Facilitating Complex Scientific Analytics in the Cloud

Friday, April 29, 2011 - 9:37am


Wednesday, May 18, 2011
11:00 AM – 12:00 PM
Computer Science Conference Room, Harold Frank Hall Rm. 1132

HOST: Divy Agrawal

SPEAKER: Magdalena Balazinska
Computer Science and Engineering, U. of Washington


Facilitating Complex Scientific Analytics in the Cloud


Scientists today have the ability to generate data at an unprecedented scale and rate. As a result, they must increasingly turn to parallel data processing engines to perform their analyses. However, the simple execution model of these engines can make it difficult to implement efficient algorithms for scientific analytics. In particular, many scientific analytics require the extraction of features from data represented as either a multidimensional array or points in a multidimensional space. These applications exhibit significant computational skew, where the runtime of different partitions depends on more than just input size and can therefore vary dramatically and unpredictably. In this talk, we present SkewReduce, a new system implemented on top of Hadoop that enables users to easily express feature extraction analyses and execute them efficiently. At the heart of the SkewReduce system is an optimizer, parameterized by user-defined cost functions, that determines how best to partition the input data to minimize computational skew. Experiments on real data from two different science domains demonstrate that our approach can improve execution times by a factor of up to 8 compared to a naive MapReduce implementation.
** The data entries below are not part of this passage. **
/-- (45) = (11) for the guarded average: `ḡb(V^u)_c = u(c₋)·ḡb(V)_c·u(c₊)⁻¹` (b07's `bavg_gaugeAct` inside the guard, `hol_gaugeAct` outside). [cite: Balaban1985Averaging, (45) p.24] -/
theorem gb_gaugeAct {u : (Fin P.d → ℤ) → (Mat N)ˣ} (hu : ∀ x, u x ∈ unitaryUnits (Mat N))
    (W : (Fin P.d → ℤ) → Fin P.d → (Mat N)ˣ) (q : Fin P.d → ℤ) (κ : Fin P.d) :
    gb P N (gaugeAct u W) q κ = u q * gb P N W q κ * (u (q + (P.L : ℤ) • e κ))⁻¹ := by
  classical
  letI : CStarAlgebra (Mat N) := {}
  unfold gb
  rw [if_congr (guard_gaugeAct hu W q κ) rfl rfl]
  split_ifs with h
  · exact bavg_gaugeAct P.L (fun x => unitaryUnits_le_U1 (hu x)) W q κ fun r => (h r).trans_lt (by norm_num)
  · rw [hol_gaugeAct, disp_seg]

/-- **GAUGE COVARIANCE (11) OF THE CENTRE-COVARIANT STEP**, for unitary gauge functions: `cstep (W^u)(z, κ) =
u(cen z) · cstep W (z, κ) · u(cen (z + e_κ))⁻¹`. [cite: Balaban1985Averaging, (11) p.19, (45) p.24] -/
theorem cstep_gaugeAct {u : (Fin P.d → ℤ) → (Mat N)ˣ} (hu : ∀ x, u x ∈ unitaryUnits (Mat N))
    (W : (Fin P.d → ℤ) → Fin P.d → (Mat N)ˣ) (z : Fin P.d → ℤ) (κ : Fin P.d) :
    cstep P N (gaugeAct u W) z κ = u (cen P z) * cstep P N W z κ * (u (cen P (z + e κ)))⁻¹ := by
  simp only [cstep, frameTr_gaugeAct, gb_gaugeAct hu, smul_add, mul_inv_rev, inv_inv]
  simp only [mul_assoc, inv_mul_cancel_left]

end Covariance

/-! ### Locality of the step -/

section Locality

/-- Locality of the guard: it reads only the bonds of `B(c₋) ∪ B(c₊)` (b07's `Wcx_congr`). [cite: Balaban1985Averaging, p.24 (after (43))] -/
theorem guard_congr {W W' : (Fin P.d → ℤ) → Fin P.d → (Mat N)ˣ} (q : Fin P.d → ℤ) (κ : Fin P.d)
    (h : AgreeOn q (bondHi P.L q κ) W W') : Guard P N W q κ ↔ Guard P N W' q κ := by
  have hL : 1 ≤ P.L := P.L_pos
  have hq : InBox q (bondHi P.L q κ) q := fun i => by
    simp only [bondHi]; split_ifs <;> omega
  have hqL : InBox q (bondHi P.L q κ) (q + (P.L : ℤ) • e κ) := fun i => by
    simp only [bondHi, add_zsmul_e_apply]; split_ifs <;> omega
  have hW : ∀ r : Fin P.d → Fin P.L, Wcx P.L W q κ (boxVec P.L r) = Wcx P.L W' q κ (boxVec P.L r) := by
    intro r
    have hr : ∀ i, 0 ≤ boxVec P.L r i ∧ boxVec P.L r i + 1 ≤ P.L := fun i =>
      ⟨by simp [boxVec], by have := (r i).isLt; simp only [boxVec]; omega⟩
    refine Wcx_congr P.L h q κ _ hq (fun i => ?_) (fun i => ?_) hqL
    · have := hr i; simp only [bondHi, Pi.add_apply]; split_ifs <;> omega
    · have := hr i
      simp only [bondHi, Pi.add_apply, Pi.smul_apply, smul_eq_mul, e_apply, mul_ite, mul_one, mul_zero]
      split_ifs <;> omega
  unfold Guard
  simp only [hW]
Magdalena Balazinska is an Assistant Professor in the department of Computer Science and Engineering at the University of Washington. Magdalena’s research interests are broadly in the fields of databases and distributed systems. Her current research focuses on data intensive scalable computing, sensor and scientific data management, and cloud computing. Magdalena holds a PhD from the Massachusetts Institute of Technology (2006). She is a Microsoft Research New Faculty Fellow (2007), received an NSF CAREER Award (2009), a 10-year most influential paper award (2010), an HP Labs Research Innovation Award (2009-2011), a Rogel Faculty Support Award (2006), and a Microsoft Research Graduate Fellowship (2003-2005).